— Given records —
import Summits.CriticalPhenomena.PercolationContinuityZ3.Theorems.PercNearOneGluingNoHeavyLowerTailSunflowerMultiPetalKempeMarkedUnpairedStep
import HarnessLib
import HarnessLib.Audit

/-!
# `NoHeavyLowerTail` (crux stmt-CriticalPhenomena-4575), marked-multigraph layer: THEOREM U ROW BY ROW (the filtered unpaired step law)

Support file (seat `prim-l12-p2` gen 54; `--supports stmt-CriticalPhenomena-4575`; sequel of `…KempeMarkedUnpairedStep`).  No `sorry`; nothing is asserted
about the crux.  Memo: run/shared/lean/prim/prim-l12/prim-l12-p2/FINDING-g54-UNPAIRED-ALL-D-LAW.md §1, §3; FINDING-g53-UNPAIRED-STEP-LAWS.md §1.

THEOREM U (`TfunM_step_unpaired`) bounds SUMS over all terminal-coloured colourings.  Its proof is UNPAIRED: no colouring is ever compared with a
colouring that differs off `S ∪ {y}`.  This file records that fact as a theorem: for every predicate `Φ` on colourings that ignores the colours on `S ∪ {y}`
(e.g. 'the colouring restricted to the far vertices is a fixed pattern' = ONE ROW of the expansion, or 'exactly `i` of the special points `P` are coloured `0`
and `j` of `Q` are coloured `1`' = one weight class of the fractional-mark functional `TI_{P,Q}`), the law holds for the `Φ`-FILTERED functional
`T_Φ(L) = Σ_{σ u = 0, σ v = 1, Φ σ} fC(type_L σ)` of all five graphs at once:
* `TfunF`, `sum_kerTAbs_filter` (filtered one-point expansion `Σ_{Φ} kerTAbs = 3·T_Φ(K) − T_Φ(K.isolate y)`), the filtered kernel sums and their graph
  identifications `TfunF_peelContract`, `TfunF_blockGraph`, `TfunF_uvGraph`, the filtered heart `sum_resU2_filter_nonneg`;
* **`TfunF_step_unpaired`**: `2·3^{|S|}·T_Φ(K.isolate y) + 2·T_Φ(K.peelContract y S u) + 6·T_Φ((K.peelContract y (S∖w) w)⁺ᵘ) + Σ_s T_Φ((K.peelContract y (S∖s) u)/sv)
  ≤ 2·3^{|S|+1}·T_Φ(K)` for every such `Φ` — the transfer principle of FINDING-g53 §1 in kernel-checkable form (summing over the weight classes of `TI_{P,Q}`
  with weights `2^{−i−j}` is the sequel).
-/

namespace Summit.CriticalPhenomena.PercolationContinuityZ3.Theorems.SunflowerPartition.Kempe

open Finset

namespace MGraph

variable {V : Type*} [Fintype V] [LinearOrder V] (K : MGraph V)

section Filter

variable (Φ : (V → Fin 3) → Prop) [DecidablePred Φ]

/-- The `Φ`-FILTERED two-terminal functional `T_Φ(K;u,v) = Σ_{σ u = 0, σ v = 1, Φ σ} fC (type σ)`. [this work] -/
def TfunF (u v : V) : ℤ := ∑ σ ∈ univ.filter (fun σ : V → Fin 3 => (σ u = 0 ∧ σ v = 1) ∧ Φ σ), fC (K.ctypeM σ)

/-- Filtered all-`0` kernel sum. [this work] -/
def allZeroSumF (y : V) (S : Finset V) (u v : V) : ℤ :=
  ∑ ρ ∈ univ.filter (fun ρ : V → Fin 3 => (ρ u = 0 ∧ ρ v = 1) ∧ Φ ρ), (if ∀ s ∈ S, ρ s = 0 then fC ((K.isolate y).ctypeM ρ) else 0)

/-- Filtered block kernel sum. [this work] -/
def blockSumF (y : V) (S : Finset V) (u v : V) : ℤ :=
  ∑ ρ ∈ univ.filter (fun ρ : V → Fin 3 => (ρ u = 0 ∧ ρ v = 1) ∧ Φ ρ),
    (if (∀ s ∈ S, ρ s = 0) ∨ (∀ s ∈ S, ρ s = 1) ∨ (∀ s ∈ S, ρ s = 2) then fC (ctAdd ((K.isolate y).ctypeM ρ) (1, 0, 0)) else 0)

/-- Filtered double-merge kernel sum at `s`. [this work] -/
def uvSumF (y : V) (S : Finset V) (s u v : V) : ℤ :=
  ∑ ρ ∈ univ.filter (fun ρ : V → Fin 3 => (ρ u = 0 ∧ ρ v = 1) ∧ Φ ρ),
    (if ρ s = 1 ∧ (∀ s' ∈ S, s' ≠ s → ρ s' = 0) then fC ((K.isolate y).ctypeM ρ) else 0)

— Your assignment —
The answer should reproduce all of the data without any alteration.

— Solution for this exercise —
import Summits.CriticalPhenomena.PercolationContinuityZ3.Theorems.PercNearOneGluingNoHeavyLowerTailSunflowerMultiPetalKempeMarkedUnpairedStep
import HarnessLib
import HarnessLib.Audit

/-!
# `NoHeavyLowerTail` (crux stmt-CriticalPhenomena-4575), marked-multigraph layer: THEOREM U ROW BY ROW (the filtered unpaired step law)

Support file (seat `prim-l12-p2` gen 54; `--supports stmt-CriticalPhenomena-4575`; sequel of `…KempeMarkedUnpairedStep`).  No `sorry`; nothing is asserted
about the crux.  Memo: run/shared/lean/prim/prim-l12/prim-l12-p2/FINDING-g54-UNPAIRED-ALL-D-LAW.md §1, §3; FINDING-g53-UNPAIRED-STEP-LAWS.md §1.

THEOREM U (`TfunM_step_unpaired`) bounds SUMS over all terminal-coloured colourings.  Its proof is UNPAIRED: no colouring is ever compared with a
colouring that differs off `S ∪ {y}`.  This file records that fact as a theorem: for every predicate `Φ` on colourings that ignores the colours on `S ∪ {y}`
(e.g. 'the colouring restricted to the far vertices is a fixed pattern' = ONE ROW of the expansion, or 'exactly `i` of the special points `P` are coloured `0`
and `j` of `Q` are coloured `1`' = one weight class of the fractional-mark functional `TI_{P,Q}`), the law holds for the `Φ`-FILTERED functional
`T_Φ(L) = Σ_{σ u = 0, σ v = 1, Φ σ} fC(type_L σ)` of all five graphs at once:
* `TfunF`, `sum_kerTAbs_filter` (filtered one-point expansion `Σ_{Φ} kerTAbs = 3·T_Φ(K) − T_Φ(K.isolate y)`), the filtered kernel sums and their graph
  identifications `TfunF_peelContract`, `TfunF_blockGraph`, `TfunF_uvGraph`, the filtered heart `sum_resU2_filter_nonneg`;
* **`TfunF_step_unpaired`**: `2·3^{|S|}·T_Φ(K.isolate y) + 2·T_Φ(K.peelContract y S u) + 6·T_Φ((K.peelContract y (S∖w) w)⁺ᵘ) + Σ_s T_Φ((K.peelContract y (S∖s) u)/sv)
  ≤ 2·3^{|S|+1}·T_Φ(K)` for every such `Φ` — the transfer principle of FINDING-g53 §1 in kernel-checkable form (summing over the weight classes of `TI_{P,Q}`
  with weights `2^{−i−j}` is the sequel).
-/

namespace Summit.CriticalPhenomena.PercolationContinuityZ3.Theorems.SunflowerPartition.Kempe

open Finset

namespace MGraph

variable {V : Type*} [Fintype V] [LinearOrder V] (K : MGraph V)

section Filter

variable (Φ : (V → Fin 3) → Prop) [DecidablePred Φ]

/-- The `Φ`-FILTERED two-terminal functional `T_Φ(K;u,v) = Σ_{σ u = 0, σ v = 1, Φ σ} fC (type σ)`. [this work] -/
def TfunF (u v : V) : ℤ := ∑ σ ∈ univ.filter (fun σ : V → Fin 3 => (σ u = 0 ∧ σ v = 1) ∧ Φ σ), fC (K.ctypeM σ)

/-- Filtered all-`0` kernel sum. [this work] -/
def allZeroSumF (y : V) (S : Finset V) (u v : V) : ℤ :=
  ∑ ρ ∈ univ.filter (fun ρ : V → Fin 3 => (ρ u = 0 ∧ ρ v = 1) ∧ Φ ρ), (if ∀ s ∈ S, ρ s = 0 then fC ((K.isolate y).ctypeM ρ) else 0)

/-- Filtered block kernel sum. [this work] -/
def blockSumF (y : V) (S : Finset V) (u v : V) : ℤ :=
  ∑ ρ ∈ univ.filter (fun ρ : V → Fin 3 => (ρ u = 0 ∧ ρ v = 1) ∧ Φ ρ),
    (if (∀ s ∈ S, ρ s = 0) ∨ (∀ s ∈ S, ρ s = 1) ∨ (∀ s ∈ S, ρ s = 2) then fC (ctAdd ((K.isolate y).ctypeM ρ) (1, 0, 0)) else 0)

/-- Filtered double-merge kernel sum at `s`. [this work] -/
def uvSumF (y : V) (S : Finset V) (s u v : V) : ℤ :=
  ∑ ρ ∈ univ.filter (fun ρ : V → Fin 3 => (ρ u = 0 ∧ ρ v = 1) ∧ Φ ρ),
    (if ρ s = 1 ∧ (∀ s' ∈ S, s' ≠ s → ρ s' = 0) then fC ((K.isolate y).ctypeM ρ) else 0)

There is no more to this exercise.